This passionate series of engagements with the life of St Francis will stay in my mind for a very long time — I hope forever. Ann Wroe describes it as ‘A Life in Songs’, and it does, indeed, rehearse the familiar story of the rich young merchant’s son dispossessing himself, and giving his life to Christ so wholeheartedly that not only he, but the world, was transfigured. We revisit the kissing of the leper, the preaching to the birds, the founding of the order, the call of St Clare, the mission to the Middle East to bring peace to the Crusades, the gift of the stigmata. All these familiar events are rendered in a series of verses, sometimes metrical and rhyming, sometimes free.
The sequence of the sermon to the birds is especially successful:
“They did not stir. Perhaps each phrase
slid off their smooth enamelled backs
like rain, like light. Yet, on one limb
set separately the wisest bird,
wide-eyed and cowled, weighed every word.

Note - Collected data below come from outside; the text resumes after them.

/-
Copyright (c) 2026 the pub-hodgecm-mathlib formalisation cell (harness21).  Prover seat hodgecm-mathlib-K2E1-p15 (g2), Track B ∕ K2-LIT, h413 = `stmt-HodgeConjecture-24833`,
line `K2_E1_TraceFormulaBeta`, 5Res ROADCARD AMENDMENT #3 rung G9 (dealer K2E1-plan (g7) (282)): the SELF-DUAL BLOCK ISOMETRY (Plancherel form) at rank `> 1` in COORDINATE CURRENCY —
the operator letters of ★ `exists_linearIsometry_selfDual_of_pureTensor_letters_sqrt` discharged from the scattering-MATRIX coordinates via ★ p860910 and ★ p860958.
-/
import Summits.HodgeConjecture.HodgeConjecture.Theorems.K2E1ChiSectionPlancherelSelfDualCMTwoExplicit   -- ★ (y1-b) p860798 (K2E4-p10): `exists_linearIsometry_selfDual_of_pureTensor_letters_sqrt`; brings ★ :184, ★ part 4b, parts 1–4a
import Summits.HodgeConjecture.HodgeConjecture.Theorems.K2E1ChiScatteringMatrixAxisNoPoleU2             -- ★ p860958 (this seat): `hcont_of_mfe_of_ka`; brings ★ p860910 `hs∕hB∕hr∕hRsymm∕hFE∕hadj_of_coords`
import HarnessLib

/-!
# G9 — `K2E1ChiSectionPlancherelFormMatrixU2`: the SELF-DUAL BLOCK ISOMETRY `U(Σ_a θ_{f_{i,a}⊗φ_a}) = (r_i, √(C∕2π)•w_i)` on `(⊕_{c∈S} W) ⊕₂ L²((0,∞); W)` at rank `dim W > 1`, with
# EVERY operator letter read off the scattering-MATRIX COORDINATES `m_z(c,a)` — the coordinate-currency edition of ★ `exists_linearIsometry_selfDual_of_pureTensor_letters_sqrt`

Track B ∕ K2-LIT, crux h413 = `stmt-HodgeConjecture-24833`, route of record `HCCMUnconditional`; cell `hodgecm-mathlib`, squad K2, ENGINE E1; AMENDMENT #3 «GENERAL (U,τ) LADDER» rung G9
(the analytic input of the self-dual `hU` at `dim V(χ,K′,ω) > 1`, consumer ★ `K2E1SelfDualModelHeckeIntertwining.hU_selfDual_of_generators`).  THEOREMS ONLY (no `def`, no `instance`,
no `notation`, no named-fact hypothesis, no `sorry`; default heartbeats); lane `--supports stmt-HodgeConjecture-24833 --as helper` (count-neutral).  GENERIC: `E` a complex inner-product
space and `v : α → E` a finite linearly independent family (E1: `v_a = [φ_a|_{K_U}] ∈ L²(K_U, μ_K)`, `(φ_a)` a basis of `V(χ, K′, ω)`, `χ` self-dual), `W := span {v_a}`; `H` a complex
inner-product space (E1: `L²(X, μ)`) with the pure-tensor classes `y_{i,a}` (E1: `[θ_{f_{i,a}, φ_a}]`).
THE MATHEMATICS ([MoeglinWaldspurger1995, II.1.8, II.2.1–II.2.4, IV.1.10–IV.1.11, IV.3.12]; [Langlands1976, §7]).  The rank-`> 1` contour shift and Plancherel form are ★ on OPERATOR
letters: ★ part 2 `K2E1PseudoEisensteinContourShiftVector`, ★ part 4b `exists_linearIsometry_selfDual_of_letters`, ★ :184 `exists_linearIsometry_selfDual_of_pureTensor_letters`, ★ (y1-b)
`…_sqrt` — letters `hs` (MS continuation of the entries `⟪v_b, M(z)v_a⟫` off the finite real pole set `S`), `hr` (entry residues `R_c`), `hB` (strip bound), `hRsymm`∕`hRpos`, `hFE`
(`M(1−z)M(z) = 1`), `hadj` (`M(z)* = M(z̄)`), `hcont` (axis continuity), plus the pure-tensor two-term Gram letter `hSD`.  At `dim W > 1` the scattering data ARRIVE AS A MATRIX: coordinates
`M(z)v_a = Σ_c m_z(c,a)v_c` (`m_z(c,a) = qc_{a,c}(z)` of ★ `chiEisenstein_meromorphic_exports_level_cm_two`), residues `R_c v_a = Σ_d ρ_c(d,a)v_d`, the MATRIX functional equation
`Σ_c m_{1−z}(d,c)m_z(c,a) = δ_{da}` and the K-pairing adjointness `Σ_c m_z(c,a)⟪v_b,v_c⟫ = conj(Σ_c m_{z̄}(c,b)⟪v_a,v_c⟫)` (MW II.1.8).  THIS FILE discharges EVERY operator letter from
that coordinate data — `hs`∕`hB`∕`hr`∕`hRsymm`∕`hFE`∕`hadj` by ★ p860910 (`hs_of_coords`, `hB_of_coords`, `hr_of_coords`, `hRsymm_of_coords`, `hFE_of_coords`, `hadj_of_coords`) and `hcont`
by ★ p860958 `hcont_of_mfe_of_ka` (NO POLE ON THE AXIS: `M(½+it)` unitary, coordinates bounded, removable) — and returns the conclusion of ★ `…_pureTensor_letters_sqrt` BYTE-IDENTICALLY
(`V := ↥(span ℂ (range v))`), so that ★ `hU_selfDual_of_generators` consumes it verbatim.  Remaining letters, all COORDINATE-level with named payers: `hm` (coordinates holomorphic on `U ∖ S`,
K2E1-p16's `chi_scattering_hs_of_model_level_cm_two_all`), `hmB` (coordinate strip bound, ★ T1-χ∕G5), `hρ`∕`hρsymm` (coordinate residues, (KA) at the poles), `hRpos` (operator positivity,
★ `K2E1PositiveResidueGram…` §2 — not entrywise), `hPcd`∕`hmNF` ((E3)∕(E2) of the exports), `hmFE` (level matrix FE, K2E4-p10 G8 FILE 2), `hKA` ((KA), MW II.1.8), `hSD` (H-χ (SD) two-term
formula, K2E3-p12).
* §1 `entry_bound_of_coord_bound` (one strip constant for all entries from a coordinate bound).
* §2 **`exists_linearIsometry_selfDual_of_coords_sqrt`** — THE HEAD.
HONEST LABEL: HC_CM is proved only modulo the 7 printed citations (2 remaining named inputs: hLiu418 = `stmt-HodgeConjecture-24832`, h413 = `stmt-HodgeConjecture-24833`) until rung 0
closes; this file asserts no named fact and closes no socket; count-neutral; it is an ASSEMBLY over ★ p860798 ∕ ★ p860910 ∕ ★ p860958 (no new analysis).

## References
* [MoeglinWaldspurger1995] C. Mœglin, J.-L. Waldspurger, *Spectral decomposition and Eisenstein series* (1995), II.1.8, II.2.1–II.2.4, IV.1.10–IV.1.11, IV.3.12.
* [Langlands1976] R. P. Langlands, *On the Functional Equations Satisfied by Eisenstein Series*, LNM 544 (1976), §7.
-/

set_option autoImplicit false
set_option linter.dupNamespace false  -- the mandated namespace repeats the summit's segment (`HodgeConjecture.HodgeConjecture`)

noncomputable section

open MeasureTheory Measure Set Filter Topology Complex
open scoped Real ComplexConjugate InnerProductSpace BigOperators
open Summit.HodgeConjecture.HodgeConjecture.Cruxes.H413.K2E1PlancherelIsometryOfForm (mem_topologicalClosure_span)
open Summit.HodgeConjecture.HodgeConjecture.Cruxes.H413.K2E1ChiSectionPlancherelSelfDualCMTwo (finiteDimensional_span_range)
open Summit.HodgeConjecture.HodgeConjecture.Cruxes.H413.K2E1ChiSectionPlancherelSelfDualCMTwoExplicit (exists_linearIsometry_selfDual_of_pureTensor_letters_sqrt)
open Summit.HodgeConjecture.HodgeConjecture.Cruxes.H413.K2E1SpanOperatorMatrixLetters (hs_of_coords hB_of_coords hr_of_coords hRsymm_of_coords hFE_of_coords hadj_of_coords)
open Summit.HodgeConjecture.HodgeConjecture.Cruxes.H413.K2E1ChiScatteringMatrixAxisNoPoleU2 (hcont_of_mfe_of_ka)

namespace Summit.HodgeConjecture.HodgeConjecture.Cruxes.H413.K2E1ChiSectionPlancherelFormMatrixU2

variable {E : Type*} [NormedAddCommGroup E] [InnerProductSpace ℂ E] {H : Type*} [NormedAddCommGroup H] [InnerProductSpace ℂ H]
  {ι α : Type*} [Fintype α] [DecidableEq α] {v : α → E}

/-! ## §1 One strip constant for all entries from a coordinate bound -/

omit [DecidableEq α] in
/-- **ENTRY STRIP BOUND FROM A COORDINATE STRIP BOUND, ONE CONSTANT FOR ALL ENTRIES**: `‖m_z(c,a)‖ ≤ B` on a region ⟹ `‖⟪v_b, M(z)v_a⟫‖ ≤ max B 0 · Σ_{b′} Σ_c ‖⟪v_{b′}, v_c⟫‖` there
(★ `hB_of_coords` and `single ≤ sum`). [cite: MoeglinWaldspurger1995, IV.1.11] -/
theorem entry_bound_of_coord_bound {M : ℂ → ↥(Submodule.span ℂ (Set.range v)) →ₗ[ℂ] ↥(Submodule.span ℂ (Set.range v))} {m : ℂ → α → α → ℂ}
    (hM : ∀ z a, M z ⟨v a, Submodule.subset_span ⟨a, rfl⟩⟩ = ∑ c, m z c a • (⟨v c, Submodule.subset_span ⟨c, rfl⟩⟩ : ↥(Submodule.span ℂ (Set.range v)))) {p : ℂ → Prop} {B : ℝ}
    (hmB : ∀ c a z, p z → ‖m z c a‖ ≤ B) (a b : α) (z : ℂ) (hz : p z) :
    ‖⟪(⟨v b, Submodule.subset_span ⟨b, rfl⟩⟩ : ↥(Submodule.span ℂ (Set.range v))), M z ⟨v a, Submodule.subset_span ⟨a, rfl⟩⟩⟫_ℂ‖ ≤
      max B 0 * ∑ b' : α, ∑ c, ‖⟪(⟨v b', Submodule.subset_span ⟨b', rfl⟩⟩ : ↥(Submodule.span ℂ (Set.range v))), ⟨v c, Submodule.subset_span ⟨c, rfl⟩⟩⟫_ℂ‖ := by
  have h1 := hB_of_coords (v := v) hM (p := p) (B := max B 0) (fun c a z hz => (hmB c a z hz).trans (le_max_left _ _)) a b z hz
  refine h1.trans (mul_le_mul_of_nonneg_left ?_ (le_max_right _ _))
  exact Finset.single_le_sum (f := fun b' : α => ∑ c, ‖⟪(⟨v b', Submodule.subset_span ⟨b', rfl⟩⟩ : ↥(Submodule.span ℂ (Set.range v))), ⟨v c, Submodule.subset_span ⟨c, rfl⟩⟩⟫_ℂ‖)
    (fun b' _ => Finset.sum_nonneg fun c _ => norm_nonneg _) (Finset.mem_univ b)

/-! ## §2 The self-dual block isometry from coordinate data -/

/-- **THE SELF-DUAL BLOCK ISOMETRY AT RANK `> 1` FROM COORDINATE DATA** (coordinate-currency edition of ★ `exists_linearIsometry_selfDual_of_pureTensor_letters_sqrt`, same conclusion with
`V := W = span {v_a}`).  Data: `v` linearly independent; `M(z)`, `R_c ∈ End W` with coordinates `M(z)v_a = Σ_c m_z(c,a)v_c`, `R_c v_a = Σ_d ρ_c(d,a)v_d`; test functions `f_{i,a} ∈ C²_c((0,∞))`;
classes `y_{i,a} ∈ H`.  Letters (all coordinate-level except `hRpos`, `hSD`): `hUo hUs hS` and **`hm`** (every coordinate holomorphic on `U ∖ S`), **`hρ`** (coordinate simple poles at `S`),
**`hmB`** (coordinate strip bound), **`hρsymm`** (coordinate symmetry of the residues), `hRpos`, **`hPcd`**, **`hmNF`** (coordinates meromorphic in normal form), **`hmFE`** (matrix functional
equation), **`hKA`** (K-pairing adjointness in coordinates), `hC`, `hSD` (pure-tensor two-term Gram letter).  PROOF: ★ p860910 turns `hm hmB hρ hρsymm hmFE hKA` into `hs hB hr hRsymm hFE hadj`,
★ p860958 `hcont_of_mfe_of_ka` gives `hcont` (no pole on the axis), then ★ `…_pureTensor_letters_sqrt`.  CONCLUSION: `∃ T r w U` — `T_c = R_c^{1/2}` (`T_c(T_c u) = R_c u`, symmetric,
non-negative), `r_i c = √C • T_c Ψ̂_i(−c)`, `⟪r_i, r_j⟫ = C·Σ_c ⟪Ψ̂_i(−c), R_c Ψ̂_j(−c)⟫`, `w_i =ᵐ Ψ̂_i(−(½+it)) + M(½−it)Ψ̂_i(−(½−it))`, `U(Σ_a y_{i,a}) = (r_i, √(C∕2π)•w_i)`.
[cite: MoeglinWaldspurger1995, II.2.4, IV.1.11, IV.3.12] [cite: Langlands1976, §7] -/
theorem exists_linearIsometry_selfDual_of_coords_sqrt (hv : LinearIndependent ℂ v)
    (y : ι → α → H) {f : ι → α → ℝ → ℂ}
    (hf : ∀ i a, ContDiff ℝ 2 (f i a)) (hfs : ∀ i a, HasCompactSupport (f i a)) (hf0 : ∀ i a, tsupport (f i a) ⊆ Ioi 0)
    (M : ℂ → ↥(Submodule.span ℂ (Set.range v)) →ₗ[ℂ] ↥(Submodule.span ℂ (Set.range v))) {m : ℂ → α → α → ℂ}
    (hM : ∀ z a, M z ⟨v a, Submodule.subset_span ⟨a, rfl⟩⟩ = ∑ c, m z c a • (⟨v c, Submodule.subset_span ⟨c, rfl⟩⟩ : ↥(Submodule.span ℂ (Set.range v))))
    (R : ℝ → ↥(Submodule.span ℂ (Set.range v)) →ₗ[ℂ] ↥(Submodule.span ℂ (Set.range v))) {ρ : ℝ → α → α → ℂ}
    (hR : ∀ c a, R c ⟨v a, Submodule.subset_span ⟨a, rfl⟩⟩ = ∑ d, ρ c d a • (⟨v d, Submodule.subset_span ⟨d, rfl⟩⟩ : ↥(Submodule.span ℂ (Set.range v))))
    {σ₀ : ℝ} (hσ₀ : 1 / 2 < σ₀) {U : Set ℂ} (hUo : IsOpen U) (hUs : {z : ℂ | 1 / 2 ≤ z.re ∧ z.re ≤ σ₀} ⊆ U) (S : Finset ℝ) (hS : ∀ c ∈ S, 1 / 2 < c ∧ c < σ₀)
    -- the coordinate MS letters: holomorphy off `S`, simple poles at `S` with residues `ρ`, strip bound, residue symmetry
    (hm : ∀ c a, DifferentiableOn ℂ (fun z => m z c a) (U \ ((S.image fun c : ℝ => (c : ℂ)) : Set ℂ)))
    (hρ : ∀ d a, ∀ c ∈ S, Tendsto (fun z : ℂ => (z - c) * m z d a) (𝓝[≠] (c : ℂ)) (𝓝 (ρ c d a)))
    {B : ℝ} (hmB : ∀ c a (z : ℂ), 1 / 2 < z.re → z.re ≤ σ₀ → 1 ≤ |z.im| → ‖m z c a‖ ≤ B)
    (hρsymm : ∀ c ∈ S, ∀ a b,
      ∑ d, ρ c d a * ⟪(⟨v b, Submodule.subset_span ⟨b, rfl⟩⟩ : ↥(Submodule.span ℂ (Set.range v))), ⟨v d, Submodule.subset_span ⟨d, rfl⟩⟩⟫_ℂ =
        conj (∑ d, ρ c d b * ⟪(⟨v a, Submodule.subset_span ⟨a, rfl⟩⟩ : ↥(Submodule.span ℂ (Set.range v))), ⟨v d, Submodule.subset_span ⟨d, rfl⟩⟩⟫_ℂ))
    (hRpos : ∀ c ∈ S, ∀ u : ↥(Submodule.span ℂ (Set.range v)), 0 ≤ RCLike.re ⟪u, R c u⟫_ℂ)
    -- the axis ∕ FE ∕ adjointness letters in coordinates (★ p860958 currency)
    {P : Set ℂ} (hPcd : ∀ z₀ : ℂ, ∀ᶠ w in 𝓝[≠] z₀, w ∉ P) (hmNF : ∀ c a, MeromorphicNFOn (fun z => m z c a) univ)
    (hmFE : ∀ z : ℂ, z ∉ P → 1 - z ∉ P → ∀ d a, ∑ c, m (1 - z) d c * m z c a = if d = a then 1 else 0)
    (hKA : ∀ z : ℂ, z ∉ P → conj z ∉ P → ∀ a b,
      ∑ c, m z c a * ⟪(⟨v b, Submodule.subset_span ⟨b, rfl⟩⟩ : ↥(Submodule.span ℂ (Set.range v))), ⟨v c, Submodule.subset_span ⟨c, rfl⟩⟩⟫_ℂ =
        conj (∑ c, m (conj z) c b * ⟪(⟨v a, Submodule.subset_span ⟨a, rfl⟩⟩ : ↥(Submodule.span ℂ (Set.range v))), ⟨v c, Submodule.subset_span ⟨c, rfl⟩⟩⟫_ℂ))
    -- the pure-tensor two-term Gram letter on `Re z = σ₀`
    {C : ℝ} (hC : 0 ≤ C)
    (hSD : ∀ i j a b, ⟪y i b, y j a⟫_ℂ = (C : ℂ) * ((((2 * π)⁻¹ : ℝ) : ℂ) * ∫ t : ℝ, mellin (f j a) (-((σ₀ : ℂ) + t * I)) *
      (⟪(⟨v b, Submodule.subset_span ⟨b, rfl⟩⟩ : ↥(Submodule.span ℂ (Set.range v))), ⟨v a, Submodule.subset_span ⟨a, rfl⟩⟩⟫_ℂ * conj (mellin (f i b) (-(1 - conj ((σ₀ : ℂ) + t * I)))) +
        ⟪(⟨v b, Submodule.subset_span ⟨b, rfl⟩⟩ : ↥(Submodule.span ℂ (Set.range v))), M ((σ₀ : ℂ) + t * I) ⟨v a, Submodule.subset_span ⟨a, rfl⟩⟩⟫_ℂ *
          conj (mellin (f i b) (-conj ((σ₀ : ℂ) + t * I)))))) :
    ∃ (T : ↥S → ↥(Submodule.span ℂ (Set.range v)) →L[ℂ] ↥(Submodule.span ℂ (Set.range v)))
      (r : ι → PiLp 2 (fun _ : ↥S => ↥(Submodule.span ℂ (Set.range v)))) (w : ι → Lp ↥(Submodule.span ℂ (Set.range v)) 2 ((volume : Measure ℝ).restrict (Ioi 0)))
      (Uiso : (Submodule.span ℂ (Set.range fun i => ∑ a, y i a)).topologicalClosure →ₗᵢ[ℂ]
        WithLp 2 (PiLp 2 (fun _ : ↥S => ↥(Submodule.span ℂ (Set.range v))) × Lp ↥(Submodule.span ℂ (Set.range v)) 2 ((volume : Measure ℝ).restrict (Ioi 0)))),
      (∀ (c : ↥S) (u : ↥(Submodule.span ℂ (Set.range v))), T c (T c u) = R c u) ∧
      (∀ (c : ↥S) (u u' : ↥(Submodule.span ℂ (Set.range v))), ⟪u, T c u'⟫_ℂ = ⟪T c u, u'⟫_ℂ) ∧
      (∀ (c : ↥S) (u : ↥(Submodule.span ℂ (Set.range v))), 0 ≤ RCLike.re ⟪u, T c u⟫_ℂ) ∧
      (∀ i (c : ↥S), r i c = ((Real.sqrt C : ℝ) : ℂ) • T c (∑ a, mellin (f i a) (-((c : ℝ) : ℂ)) • (⟨v a, Submodule.subset_span ⟨a, rfl⟩⟩ : ↥(Submodule.span ℂ (Set.range v))))) ∧
      (∀ i j, ⟪r i, r j⟫_ℂ = (C : ℂ) * ∑ c ∈ S, ⟪∑ b, mellin (f i b) (-(c : ℂ)) • (⟨v b, Submodule.subset_span ⟨b, rfl⟩⟩ : ↥(Submodule.span ℂ (Set.range v))),
        R c (∑ a, mellin (f j a) (-(c : ℂ)) • (⟨v a, Submodule.subset_span ⟨a, rfl⟩⟩ : ↥(Submodule.span ℂ (Set.range v))))⟫_ℂ) ∧
      (∀ i, (w i : ℝ → ↥(Submodule.span ℂ (Set.range v))) =ᵐ[(volume : Measure ℝ).restrict (Ioi 0)] fun t =>
        (∑ a, mellin (f i a) (-((((1 / 2 : ℝ)) : ℂ) + t * I)) • (⟨v a, Submodule.subset_span ⟨a, rfl⟩⟩ : ↥(Submodule.span ℂ (Set.range v)))) +
          M ((((1 / 2 : ℝ)) : ℂ) + ((-t : ℝ) : ℂ) * I) (∑ a, mellin (f i a) (-((((1 / 2 : ℝ)) : ℂ) + ((-t : ℝ) : ℂ) * I)) • (⟨v a, Submodule.subset_span ⟨a, rfl⟩⟩ : ↥(Submodule.span ℂ (Set.range v))))) ∧
      (∀ i, Uiso ⟨∑ a, y i a, mem_topologicalClosure_span (fun i => ∑ a, y i a) i⟩ = WithLp.toLp 2 (r i, ((Real.sqrt (C * (2 * π)⁻¹) : ℝ) : ℂ) • w i)) := by
  haveI : FiniteDimensional ℂ ↥(Submodule.span ℂ (Set.range v)) := finiteDimensional_span_range v
  -- the operator letters from the coordinate data (★ p860910) and the axis continuity (★ p860958)
  have hs := fun a b => hs_of_coords (v := v) hM hm a b
  have hr := hr_of_coords (v := v) hM hR (S := S) hρ
  have hB := fun a b z (h1 : 1 / 2 < z.re) (h2 : z.re ≤ σ₀) (h3 : 1 ≤ |z.im|) =>
    entry_bound_of_coord_bound (v := v) hM (p := fun z : ℂ => 1 / 2 < z.re ∧ z.re ≤ σ₀ ∧ 1 ≤ |z.im|) (fun c a z hz => hmB c a z hz.1 hz.2.1 hz.2.2) a b z ⟨h1, h2, h3⟩
  have hRsymm := hRsymm_of_coords hv hR (S := S) hρsymm
  have hFE := hFE_of_coords hv hM hmFE
  have hadj := hadj_of_coords hv hM hKA
  have hcont := hcont_of_mfe_of_ka hv hM hPcd hmNF hmFE hKA
  exact exists_linearIsometry_selfDual_of_pureTensor_letters_sqrt y hf hfs hf0 (fun a => (⟨v a, Submodule.subset_span ⟨a, rfl⟩⟩ : ↥(Submodule.span ℂ (Set.range v)))) M hσ₀ hUo hUs S hS
    hs R hr hB hRsymm hRpos hPcd hFE hadj hcont hC hSD

end Summit.HodgeConjecture.HodgeConjecture.Cruxes.H413.K2E1ChiSectionPlancherelFormMatrixU2

end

They are interlaced — and this is what makes the retelling of the Francis story so riveting — with a whole series of poetically captured snapshots of the contemporary scene. These modern episodes usually take place in London or Sussex — but not always. Sometimes we find the poet herself in modern Italy, following in the footsteps of the saint. Some of the juxtapositions are almost commonplace — Francis cuts the hair of St Clare on one page, and on the next, a schoolgirl has her hair plaited in modern Wimbledon — a very beautiful poem, that one.
A characteristic juxtaposition is found at the moment when Francis kissed the leper:
“You hardly know
where in this scene you should belong,
distant or near,
staying or fleeing; fending off
contagious fear
with both imploring hands, or else
embracing it.
On the facing page, we are in the check-out queue at Morrisons, St James’s Street, Brighton where a ragged man, stinking of ‘ancient piss’, is given a wide berth by the other shoppers:
“Within the beard, his delicate small lips
murmur a silent word — might take a kiss—
The subject of these poems is nothing less than the revolution which took place in history at the time of the Incarnation, when God put down the mighty from their seats and exalted the humble; when the rich were sent empty away and the poor and the lepers and the dispossessed were found to be carrying the mystery of the Kingdom.
Its ramifications were perhaps never more dramatically explored than by St Francis of Assisi — in Dante’s view the first since Christ himself fully to embrace the implications of Holy Poverty. From him, Dante wrote, sprang streams with which the Catholic orchard is watered.
This is demonstrated by Wroe in a number of overpowering vignettes. Perhaps none of them is more extraordinary than the scene, reported in the Daily Mirror on
8 November 1940, when the figure of the crucified Christ, pierced and bleeding and surrounded by the angels, was witnessed in the night sky by a shepherd at Firle in Sussex:
“as Fred came down the hill, his old coat flapping.
feathered with bracken, bowler hat and crook
clamped into place, his flock as loud as ever,
and nothing out of usual in his look,
he told the Mirror it was like a film show,
at least as film shows were described to him:
but much more real, what with that blaze, that glory.
The vicar said he had not seen a thing.
This is a poet with a distinctive voice, a command of form and a lightness of touch matched by a depth of heart. It made me think that the reason so much modern Christianity is unpalatable to so many people is a simple failure of the imagination — both on the Church’s part and on the side of those who reject it. People say they have no faith, and they mean they have not tried to exercise the imagination in the way that Wroe so triumphantly does in poem after poem. Inspired by Francis, she sees Christ in the figure of a junkie, dancing on the pavement by Mornington Crescent Underground Station. William Blake would have done the same.